Arizona Chamber warns $15 minimum wage could harm businesses, individuals

Arizona Chamber of Commerce and Industry officials recently said increasing the federal minimum wage to $15 an hour could have "dangerous unintended consequences" on businesses and individuals.


Arizona Chamber of Commerce and Industry officials recently said increasing the federal minimum wage to $15 an hour could have "dangerous unintended consequences" on businesses and individuals.

Minimum wage policy was cast into the spotlight not only by the candidates at the recent Republican presidential debate but also the union protesters who gathered outside the event demanding a federal minimum wage hike to $15 per hour.

With the exception of Ohio Gov. John Kasich, Republican presidential candidates are opposed to a minimum wage boost while Democrats support a big hike. While Florida Gov. Jeb Bush said an increase would kill job growth, Democrat Bernie Sanders called the current federal minimum wage a starvation wage. Hillary Clinton called instead for a more conservative $12 federal minimum wage; and President Barack Obama only seeks a raise to $10.10.
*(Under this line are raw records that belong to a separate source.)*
import Summits.HubbardSuperconductivity.HubbardSuperconductivity.Theorems.AnisotropyChordTransferFibre3FinXDCheck

/-!
# Route `AnisotropyChord` / H0 rotor rung: FIN per-`L` row-D (KT-2a″) SUB-CELL facts, `L = 9` (114–119)

Row-D facts `xdCellAny0 9 (49/50) la lb aD = true` on quarter sub-cells of the combined cells whose side condition needs `aD ≈ .04` (mechhunt STATUS p3 g7 REPORT 3).
Prover seat `hubbard-h0-rotor-p3` g7; helper for piece A = stmt-HubbardSuperconductivity-23918 of rung 19089 (`--supports`, helper class).
WHAT THIS IS NOT: nothing here proves superconductivity in the Hubbard model (rotor TARGET as worded stays FALSE, g15 verdict); kernel facts /
assembly for ONE conditional reduction at one `L`.  No sorry.
-/

set_option linter.dupNamespace false
set_option autoImplicit false

namespace Summit.HubbardSuperconductivity.HubbardSuperconductivity.Theorems.AnisotropyChord.Transfer.Fibre3

namespace FinXD

/-- row-D sub-cell `[21742402196124679, 21876614555360016]` of `L = 9`. [folklore] -/
theorem xd9s_139_2 : xdCellAny0 9 (49/50 : ℚ) 21742402196124679 21876614555360016 (1/25 : ℚ) = true := by decide +kernel

/-- row-D sub-cell `[21876614555360016, 22010826914595353]` of `L = 9`. [folklore] -/
theorem xd9s_139_3 : xdCellAny0 9 (49/50 : ℚ) 21876614555360016 22010826914595353 (1/25 : ℚ) = true := by decide +kernel

/-- row-D sub-cell `[22010826914595353, 22148394582811573]` of `L = 9`. [folklore] -/
theorem xd9s_140_0 : xdCellAny0 9 (49/50 : ℚ) 22010826914595353 22148394582811573 (1/25 : ℚ) = true := by decide +kernel

/-- row-D sub-cell `[22148394582811573, 22285962251027793]` of `L = 9`. [folklore] -/
theorem xd9s_140_1 : xdCellAny0 9 (49/50 : ℚ) 22148394582811573 22285962251027793 (1/25 : ℚ) = true := by decide +kernel

/-- row-D sub-cell `[22285962251027793, 22423529919244013]` of `L = 9`. [folklore] -/
theorem xd9s_140_2 : xdCellAny0 9 (49/50 : ℚ) 22285962251027793 22423529919244013 (1/25 : ℚ) = true := by decide +kernel

/-- row-D sub-cell `[22423529919244013, 22561097587460233]` of `L = 9`. [folklore] -/
theorem xd9s_140_3 : xdCellAny0 9 (49/50 : ℚ) 22423529919244013 22561097587460233 (1/25 : ℚ) = true := by decide +kernel

end FinXD

end Summit.HubbardSuperconductivity.HubbardSuperconductivity.Theorems.AnisotropyChord.Transfer.Fibre3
Issues concerning the minimum wage often go under-reported, however. “(The) Fight for $15, if successful, is poised to have dangerous unintended consequences for the very individuals the movement is claiming to want to help,” Arizona Chamber of Commerce and Industry CEO Glenn Hamer said.

Hamer cited youth unemployment in the African-American community, echoing Ben Carson’s concerns over the minimum wage’s effect on young African-Americans seeking to enter the labor force. The Bureau of Labor Statistics puts the unemployment rate for black youth at 25 percent.

Additionally, U.S. Sen. Marco Rubio (R-FL) warned that raising the minimum wage will make hiring people more expensive than a machine and force businesses into automation. Wendy’s is at least one fast-food enterprise currently exploring technology initiatives.

“The Arizona Chamber will vigorously oppose any wrong-headed attempts at a state or local level to institute a minimum wage that harms businesses of all sizes and reduces employment opportunities for young people and individuals in entry level positions,” Hamer said.

Despite potential negative consequences, California and New York are two states already taking action to raise the minimum wage to $15.

“This debate is more about whether workers on the first rung of the career ladder deserve a raise; it’s about a path to upward mobility,” Hamer said. “Remember that securing a place in the middle class requires having a job. Unfortunately for those trying to land one, their supposed champions are making things harder for them.”